Quality by design with a focus on biosimilars

Quality by design (QbD) is a concept introduced into the pharmaceutical regulatory lexicon in 2005. It aims to ensure the quality of medicines by employing statistical, analytical, and risk-management methodology in the design, development, and manufacturing processes of medicines. Part of this is ensuring that all sources of variability affecting a process are identified, explained and managed by appropriate measures so that the finished medicine consistently meets its predefined characteristics from the start of development.

According to Dr Mansoor Amiji of Northeastern University: “Instead of relying on product quality as a readout after the product is made, you start to implement these procedures into the product production processes. This means that in each step along the continuum, you are optimising for quality.”

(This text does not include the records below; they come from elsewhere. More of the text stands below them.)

/-- **`θ^• : E(K) ⊗ ℚ_p/ℤ_p → Sel^•(E/K_∞)` has kernel killed by one power `p^a`** (its kernel is that
of the tree's `kummerToInfty`: Kummer map injective, `ker res` finite — Greenberg's Lemma 3.1,
`exists_pow_smul_ker_kummerToInfty`). [cite: GreenbergLNM1716, §3 Lemma 3.1] -/
theorem exists_pow_smul_ker_kummerToSharpFlatInfty {ap : ℤ}
    {g : Field.absoluteGaloisGroup (v.adicCompletion K)}
    {c : ℕ → localPoints W (v.adicCompletion K)} {col : Chroma}
    (h𝒦 : ∀ z ∈ colemanKer κ (closureEmb (K := K) (v.adicCompletion K)) W ap g c col,
      ∀ (x : localPoints W (v.adicCompletion K))
        (hx : x ∈ localLayerPointsOfEmb κ (closureEmb (K := K) (v.adicCompletion K)) W 0),
        z ⟨x, localLayerPointsOfEmb_le_localTowerPointsOfEmb κ _ W 0 hx⟩ = 0)
    {γ : Field.absoluteGaloisGroup K} (hγ : κ.IsTopGenerator γ) :
    ∃ a : ℕ, ∀ t ∈ (((W.resInfty p κ).comp (W.kummerMapPInfty p hdiv)).codRestrict
      (sharpFlatSelmerInfty W κ (closureEmb (K := K) (v.adicCompletion K)) ap g c col)
      (resInfty_kummerMapPInfty_mem_sharpFlatSelmerInfty W κ v hdiv h𝒦)).ker,
      p ^ a • t = 0 := by
  obtain ⟨a, ha⟩ := W.exists_pow_smul_ker_kummerToInfty hdiv hγ (p := p)
  refine ⟨a, fun t ht => ha t ?_⟩
  rw [AddMonoidHom.mem_ker] at ht ⊢
  apply Subtype.ext
  have h := congrArg (fun s : sharpFlatSelmerInfty W κ (closureEmb (K := K) (v.adicCompletion K))
    ap g c col => (s : W.subgroupH1 p κ.kerSubgroup)) ht
  rw [AddMonoidHom.codRestrict_apply, ZeroMemClass.coe_zero] at h
  rw [coe_kummerToInfty, ZeroMemClass.coe_zero]
  exact h

end Theta

/-! ## §2. `rank E(K) ≤ rank_{ℤ_p} X^•/TX^• ≤ ℓ_{(T)} X^•` -/

section Rank

variable {K : Type u} [Field K] [NumberField K] {W : WeierstrassCurve K} [W.IsElliptic] {p : ℕ}
  [Fact p.Prime] {κ : ZpExtension K p} {γ : Field.absoluteGaloisGroup K} {v : HeightOneSpectrum (𝓞 K)}
  {ap : ℤ} {g : Field.absoluteGaloisGroup (v.adicCompletion K)}
  {c : ℕ → localPoints W (v.adicCompletion K)} {col : Chroma}

/-- **`rank E(K) ≤ rank_{ℤ_p} X^•(E/K_∞)_Γ`** (divisibility of `E(K̄)` as hypothesis `hdiv`, `Ker Col^•`
kills `E(K_v)` as hypothesis `h𝒦`): for ANY `ℤ_p`-extension `κ` with topological generator `γ`, ANY
colour `•` and ANY Pontryagin-dual datum `D` of `Sel^•(E/K_∞)` with `X^• = D.X` finitely generated over
`Λ`, `rank E(K) ≤ rank_{ℤ_p} X^•/TX^•`. Proof = the tree's `±` proof verbatim
(`Kobayashi2003.SignedSelmerDualData.mordellWeilRank_le_coinvariantsRank_of`): `r = rank E(K)` characters
`p^a χ_k` of `E(K) ⊗ ℚ_p/ℤ_p` descend along `θ^•`, extend to `Sel^•_∞`, lift to `x_k ∈ X^•`, and have
`ℤ_p`-independent images in `X^•/TX^•` (evaluate a relation at the `γ`-fixed `p^N`-torsion classes
`θ^•(P_i ⊗ [p^{-N}])`). [cite: GreenbergLNM1716, §1 pp. 63, 65 and §3 Lemma 3.1]
[cite: Sprung2012, Def. 7.11 (p. 1503)] [cite: Sprung2024, §5.2 p. 39] -/
theorem SharpFlatSelmerDualData.mordellWeilRank_le_coinvariantsRank_of_colemanKer
    (hdiv : W.zsmul_geomPoints_surjective) (hγ : κ.IsTopGenerator γ)
    (h𝒦 : ∀ z ∈ colemanKer κ (closureEmb (K := K) (v.adicCompletion K)) W ap g c col,
      ∀ (x : localPoints W (v.adicCompletion K))
        (hx : x ∈ localLayerPointsOfEmb κ (closureEmb (K := K) (v.adicCompletion K)) W 0),
        z ⟨x, localLayerPointsOfEmb_le_localTowerPointsOfEmb κ _ W 0 hx⟩ = 0)
    (D : SharpFlatSelmerDualData W κ γ (closureEmb (K := K) (v.adicCompletion K)) ap g c col)
    [Module.Finite (IwasawaAlgebra p) D.X] :
    W.mordellWeilRank ≤ coinvariantsRank p D.X := by
  have hp := (Fact.out : p.Prime)
  obtain ⟨P, lam, N₀, hN₀, hlam⟩ := W.exists_points_functionals
  obtain ⟨c₀, hc₀⟩ := exists_character_prufGen p
  let c₀' : PruferQuot p →+ AddCircle (1 : ℚ) := c₀
  have hc₀' : ∀ t, c₀' t = c₀ t := fun _ ↦ rfl
  obtain ⟨a, ha⟩ := exists_pow_smul_ker_kummerToSharpFlatInfty W hdiv h𝒦 hγ (p := p)
  -- `θ^• = res ∘ κ_∞`, corestricted to `Sel^•_∞`
  set S := sharpFlatSelmerInfty W κ (closureEmb (K := K) (v.adicCompletion K)) ap g c col with hSdef
  let θ : W.toAffine.Point ⊗[ℤ] PruferQuot p →+ S :=
    ((W.resInfty p κ).comp (W.kummerMapPInfty p hdiv)).codRestrict S
      (resInfty_kummerMapPInfty_mem_sharpFlatSelmerInfty W κ v hdiv h𝒦)
  -- the characters `χ_k` of `E(K) ⊗ ℚ_p/ℤ_p`, multiplied by `p^a`
  let χ : Fin (Module.finrank ℤ W.toAffine.Point) →
      (W.toAffine.Point ⊗[ℤ] PruferQuot p →+ AddCircle (1 : ℚ)) :=
    fun k ↦ (c₀'.toIntLinearMap ∘ₗ (TensorProduct.lid ℤ (PruferQuot p)).toLinearMap ∘ₗ
      ((lam k).rTensor (PruferQuot p))).toAddMonoidHom
  have hχ : ∀ k Q (t : PruferQuot p), χ k (Q ⊗ₜ t) = c₀' (lam k Q • t) := fun k Q t ↦ by
    simp [χ]
  let χ' : Fin (Module.finrank ℤ W.toAffine.Point) →
      (W.toAffine.Point ⊗[ℤ] PruferQuot p →+ AddCircle (1 : ℚ)) :=
    fun k ↦ (nsmulAddMonoidHom (p ^ a)).comp (χ k)
  have hχ' : ∀ k t, χ' k t = p ^ a • χ k t := fun k t ↦ rfl
  have hker : ∀ k, θ.rangeRestrict.ker ≤ (χ' k).ker := by
    intro k t ht
    rw [AddMonoidHom.mem_ker] at ht ⊢
    have ht' : t ∈ θ.ker := by
      rw [AddMonoidHom.mem_ker]
      exact congrArg (fun z : θ.range ↦ (z : S)) ht
    rw [hχ', ← map_nsmul, ha t ht', map_zero]
  -- descend to `range θ`
  have hsurj : Function.Surjective θ.rangeRestrict := AddMonoidHom.rangeRestrict_surjective θ
  let ψ : Fin (Module.finrank ℤ W.toAffine.Point) → (θ.range →+ AddCircle (1 : ℚ)) := fun k ↦
    θ.rangeRestrict.liftOfSurjective hsurj ⟨χ' k, hker k⟩
  have hψ : ∀ k t, ψ k (θ.rangeRestrict t) = χ' k t := fun k t ↦
    AddMonoidHom.liftOfRightInverse_comp_apply _ _ _ _ t
  -- extend to characters of `Sel^•_∞` (injectivity of `ℚ/ℤ`)
  have hext : ∀ k, ∃ xt : S →+ AddCircle (1 : ℚ), ∀ g' : θ.range, xt g' = ψ k g' := by
    intro k
    obtain ⟨xt, hxt⟩ := CharacterModule.dual_surjective_of_injective
      (θ.range.subtype.toIntLinearMap) (fun a b h ↦ Subtype.ext h) (ψ k)
    refine ⟨xt, fun g' ↦ ?_⟩
    have := DFunLike.congr_fun hxt g'
    rw [CharacterModule.dual_apply] at this
    exact this
  choose xt hxt using hext
  -- lift to `X` along `toDual`
  have hX : ∀ k, ∃ x : D.X, D.toDual x = xt k := fun k ↦ D.bijective.2 (xt k)
  choose x hx using hX
  -- values of the characters on the test elements `θ(P_i ⊗ [p^{-N}])`
  have hval : ∀ k i N, xt k (θ (P i ⊗ₜ[ℤ] prufGen p N)) =
      (p ^ a * if k = i then N₀ else 0) • c₀' (prufGen p N) := by
    intro k i N
    have e1 : θ (P i ⊗ₜ[ℤ] prufGen p N) =
        ((θ.rangeRestrict (P i ⊗ₜ[ℤ] prufGen p N) : θ.range) : S) := rfl
    rw [e1, hxt k, hψ k, hχ', hχ, hlam k i]
    split_ifs with hki
    · rw [map_zsmul, natCast_zsmul, smul_smul]
    · simp
  -- the candidate independent family in `X/TX`
  letI : Module ℤ_[p] (coinvariants p D.X) :=
    Module.compHom _ (algebraMap ℤ_[p] (IwasawaAlgebra p))
  haveI : Module.Finite ℤ_[p] (coinvariants p D.X) := finite_int_coinvariants p D.X
  let y : Fin (Module.finrank ℤ W.toAffine.Point) → coinvariants p D.X :=
    fun k ↦ Submodule.Quotient.mk (x k)
  have hli : LinearIndependent ℤ_[p] y := by
    rw [Fintype.linearIndependent_iff]
    intro g₁ hg i
    -- `∑ g k • y k = mk (∑ C (g k) • x k)`
    have hsum : (∑ k, g₁ k • y k) = Submodule.Quotient.mk
        (∑ k, (PowerSeries.C (g₁ k) : IwasawaAlgebra p) • x k) := by
      rw [← Submodule.mkQ_apply, map_sum]
      refine Finset.sum_congr rfl fun k _ ↦ ?_
      rw [map_smul, Submodule.mkQ_apply]
      change (algebraMap ℤ_[p] (IwasawaAlgebra p) (g₁ k)) • y k = _
      rw [PowerSeries.algebraMap_eq]
    rw [hsum, Submodule.Quotient.mk_eq_zero, Submodule.ideal_span_singleton_smul,
      Submodule.mem_smul_pointwise_iff_exists] at hg
    obtain ⟨z, -, hz⟩ := hg
    -- evaluate the characters at the test elements
    have hdvd : ∀ N, p ^ N ∣ (PadicInt.toZModPow N (g₁ i)).val * (p ^ a * N₀) := by
      intro N
      have hsN : p ^ N • θ (P i ⊗ₜ[ℤ] prufGen p N) = 0 := by
        rw [← map_nsmul, ← natCast_zsmul, ← TensorProduct.tmul_smul, zsmul_prufGen_self,
          TensorProduct.tmul_zero, map_zero]
      have hconj : (⟨W.conjH1 p κ.kerSubgroup γ
          (θ (P i ⊗ₜ[ℤ] prufGen p N) : W.subgroupH1 p κ.kerSubgroup),
          D.conj_mem _ (θ (P i ⊗ₜ[ℤ] prufGen p N)).2⟩ : S) =
            θ (P i ⊗ₜ[ℤ] prufGen p N) :=
        Subtype.ext (W.conjH1_resInfty κ γ _)
      have hC : ∀ (c' : ℤ_[p]) (x' : D.X),
          D.toDual (PowerSeries.C c' • x') (θ (P i ⊗ₜ[ℤ] prufGen p N)) =
            (PadicInt.toZModPow N c').val • D.toDual x' (θ (P i ⊗ₜ[ℤ] prufGen p N)) :=
        fun c' x' ↦ D.toDual_C_smul c' x' _ N hsN
      have h1 := congrArg (fun w ↦ D.toDual w (θ (P i ⊗ₜ[ℤ] prufGen p N))) hz
      beta_reduce at h1
      rw [D.toDual_T_smul, hconj, sub_self, map_sum, AddMonoidHom.finsetSum_apply] at h1
      simp_rw [hC, hx, hval] at h1
      rw [Finset.sum_eq_single i (fun k _ hk ↦ by simp [hk]) (fun h ↦ (h (Finset.mem_univ i)).elim),
        if_pos rfl, smul_smul, eq_comm] at h1
      have h2 := addOrderOf_dvd_iff_nsmul_eq_zero.mpr h1
      rwa [hc₀', hc₀ N] at h2
    exact padicInt_eq_zero_of_forall_dvd (g₁ i) (mul_ne_zero (pow_ne_zero _ hp.ne_zero) hN₀) hdvd
  -- conclude
  have hcard := hli.fintype_card_le_finrank
  rw [Fintype.card_fin] at hcard
  have e : coinvariantsRank p D.X = Module.finrank ℤ_[p] (coinvariants p D.X) := by
    show Module.finrank ℚ_[p] (ℚ_[p] ⊗[ℤ_[p]] (coinvariants p D.X)) = _
    exact (TensorProduct.isBaseChange ℤ_[p] (coinvariants p D.X) ℚ_[p]).finrank_eq
  rw [e]
  exact hcard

QbD principles are woven into regulatory guidance documents, primarily guidances Q8 to Q11 of the International Council for Harmonisation of Technical Requirements for Pharmaceuticals for Human Use (ICH). Dr Amiji says that these harmonisation guidelines help industry understand the necessary requirements for developing pharmaceutical products. “They inform industrial scientists what is necessary to ensure that their product meets the safety and efficacy requirements to get a product approved in humans. These guidelines are continuously evolving and are common practice across many regions of the world.”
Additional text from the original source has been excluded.